▶ [PROBLEM]: Only one stretch of the data below is needed. Output the lines from the one with "theorem GammaLc_a1b (p" up to and including the one with "rw [HalfEndpoint.GammaLc_eq_endpoint p", exactly as they stand.

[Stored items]
'''

import Mathlib
import Summits.Ventures.PercRepro2.HalfLA1BBlocks
import Summits.Ventures.PercRepro2.HalfLA2B

/-!
# HALF-L for `a₃ ~ {a₁, b}`, and (HCOV) for `a₃` adjacent exactly to a root and to `b`
(blind cell PercRepro2, night-1 g37)

`GammaLc_a1b`: for `CaseOne.IsTwoMarkAt ends a₁ b a₃ e₁ e₂`, `ΓLc = 2 · HalfLA1B.lhs (p e₁) (p e₂) (cellsA1B …)`;
**`HalfL_a1b`**: HALF-L on the class `a₃ ~ {a₁, b}`.  With `HalfLA2B.HalfL_a2b` and the root swap
`HalfH_iff` (HALF-H of an instance of one class is HALF-L of an instance of the other):
**`HCov_a2b`**, **`HCov_a1b`** — (HCOV) whenever `a₃` is adjacent exactly to one root and to `b`, every
weight, every base graph.
-/

namespace Summit.Ventures.PercRepro2

namespace HalfLA1B

open CaseOne CovForm SharpHalves UnionCluster HalfLTwoMark HalfLA2B

section Main

variable {V : Type*} {E : Type*} [Fintype E] [DecidableEq E] [Fintype V] [DecidableEq V]
  {R : Type*} [Field R] [LinearOrder R] [IsStrictOrderedRing R]
variable {ends : E → Sym2 V} {o a₃ b : V} {e₁ e₂ : E}

omit [Fintype V] in
/-- **`ΓLc` for `a₃ ~ {a₁, b}`**: `ΓLc = 2 · lhs r₁ r₂ (cells)`. -/
theorem GammaLc_a1b (p : E → R) {a₁ a₂ : V} (h : IsTwoMarkAt ends a₁ b a₃ e₁ e₂) (h2 : a₂ ≠ a₃)
    (ho3 : o ≠ a₃) :
    GammaLc p ends o a₁ a₂ a₃ b = 2 * lhs (p e₁) (p e₂) (cellsA1B p ends o a₁ a₂ b e₁ e₂) := by
  rw [HalfEndpoint.GammaLc_eq_endpoint p ends o a₁ a₂ a₃ b, HalfLTwoMark.Do_eq,
    HalfLTwoMark.avoidAll_eq_Q, HalfLTwoMark.TEvent_eq, HalfLTwoMark.Dtilde_eq]
  have ePD : PDEvent ends a₁ a₂ a₃ =
      (connEvent ends a₁ a₂)ᶜ ∩ (connEvent ends a₃ a₁ ∪ connEvent ends a₃ a₂)ᶜ := rfl
  rw [ePD]
  have cT := prob_inter_add_prob_inter_compl p ((connEvent ends a₁ a₂)ᶜ ∩ connEvent ends a₂ a₃)
    (connEvent ends a₁ o ∪ connEvent ends a₂ o)
  have cTb := prob_inter_add_prob_inter_compl p
    ((connEvent ends a₁ a₂)ᶜ ∩ connEvent ends a₂ a₃ ∩ connEvent ends a₁ b)
    (connEvent ends a₁ o ∪ connEvent ends a₂ o)
  have eTb : (connEvent ends a₁ a₂)ᶜ ∩ connEvent ends a₂ a₃ ∩
      (connEvent ends a₁ b ∩ (connEvent ends a₁ o ∪ connEvent ends a₂ o)ᶜ) =
      (connEvent ends a₁ a₂)ᶜ ∩ connEvent ends a₂ a₃ ∩ connEvent ends a₁ b ∩
        (connEvent ends a₁ o ∪ connEvent ends a₂ o)ᶜ := (Set.inter_assoc _ _ _).symm
  have ebLoH : (connEvent ends a₁ a₂)ᶜ ∩ (connEvent ends a₂ o ∩ connEvent ends a₁ b) =
      (connEvent ends a₁ a₂)ᶜ ∩ connEvent ends a₂ o ∩ connEvent ends a₁ b := (Set.inter_assoc _ _ _).symm
  rw [eTb, ebLoH]
  rw [mass_Q (o := o) p h h2, mass_bL (o := o) p h h2, mass_T (o := o) p h h2, mass_TbL (o := o) p h h2,
    mass_TbLoU p h h2, mass_oH p h h2 ho3, mass_bLoH p h h2 ho3, mass_ToU p h h2 ho3,
    mass_PD (o := o) p h h2, mass_PDoU p h h2 ho3] at *
  unfold lhs
  linear_combination (2 * mPD (p e₁) (p e₂) (cellsA1B p ends o a₁ a₂ b e₁ e₂) *
      mbL (p e₁) (p e₂) (cellsA1B p ends o a₁ a₂ b e₁ e₂)) * cT -
    (2 * mPD (p e₁) (p e₂) (cellsA1B p ends o a₁ a₂ b e₁ e₂) *
      mQ (p e₁) (p e₂) (cellsA1B p ends o a₁ a₂ b e₁ e₂)) * cTb

/-- **HALF-L on the class `a₃ ~ {a₁, b}`**, every weight. -/
theorem HalfL_a1b (p : E → R) (hp : IsProbVec p) {a₁ a₂ : V} (h : IsTwoMarkAt ends a₁ b a₃ e₁ e₂)
    (h2 : a₂ ≠ a₃) (ho3 : o ≠ a₃) : HalfL p ends o a₁ a₂ a₃ b := by
  unfold HalfL
  rw [GammaLc_a1b p h h2 ho3]
  have := lhs_nonneg (p e₁) (p e₂) (cellsA1B p ends o a₁ a₂ b e₁ e₂)
    (cellsNonneg p hp ends o a₁ a₂ b e₁ e₂) (blocksNonneg p hp ends o a₁ a₂ b e₁ e₂)
    (hp.nonneg e₁) (hp.le_one e₁) (hp.nonneg e₂) (hp.le_one e₂)
  linarith

/-- **(HCOV) for `a₃ ~ {a₂, b}`**: HALF-L by `HalfL_a2b`, HALF-H = HALF-L of the root-swapped instance
(class `a₃ ~ {first root, b}`) by `HalfL_a1b`. -/
theorem HCov_a2b (p : E → R) (hp : IsProbVec p) {a₁ a₂ : V} (h : IsTwoMarkAt ends a₂ b a₃ e₁ e₂)
    (h1 : a₁ ≠ a₃) (ho3 : o ≠ a₃) : HCov p ends o a₁ a₂ a₃ b :=
  HCov_of_HalfL_HalfH p ends o a₁ a₂ a₃ b (HalfL_a2b p hp h h1 ho3)
    ((HalfH_iff p ends o a₁ a₂ a₃ b).2 (HalfL_a1b p hp h h1 ho3))

/-- **(HCOV) for `a₃ ~ {a₁, b}`**: HALF-L by `HalfL_a1b`, HALF-H by `HalfL_a2b` on the root-swapped instance. -/
theorem HCov_a1b (p : E → R) (hp : IsProbVec p) {a₁ a₂ : V} (h : IsTwoMarkAt ends a₁ b a₃ e₁ e₂)
    (h2 : a₂ ≠ a₃) (ho3 : o ≠ a₃) : HCov p ends o a₁ a₂ a₃ b :=
  HCov_of_HalfL_HalfH p ends o a₁ a₂ a₃ b (HalfL_a1b p hp h h2 ho3)
    ((HalfH_iff p ends o a₁ a₂ a₃ b).2 (HalfL_a2b p hp h h2 ho3))

end Main

end HalfLA1B

end Summit.Ventures.PercRepro2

'''

▶ [SOLUTION TO THE PROBLEM]:
theorem GammaLc_a1b (p : E → R) {a₁ a₂ : V} (h : IsTwoMarkAt ends a₁ b a₃ e₁ e₂) (h2 : a₂ ≠ a₃)
    (ho3 : o ≠ a₃) :
    GammaLc p ends o a₁ a₂ a₃ b = 2 * lhs (p e₁) (p e₂) (cellsA1B p ends o a₁ a₂ b e₁ e₂) := by
  rw [HalfEndpoint.GammaLc_eq_endpoint p ends o a₁ a₂ a₃ b, HalfLTwoMark.Do_eq,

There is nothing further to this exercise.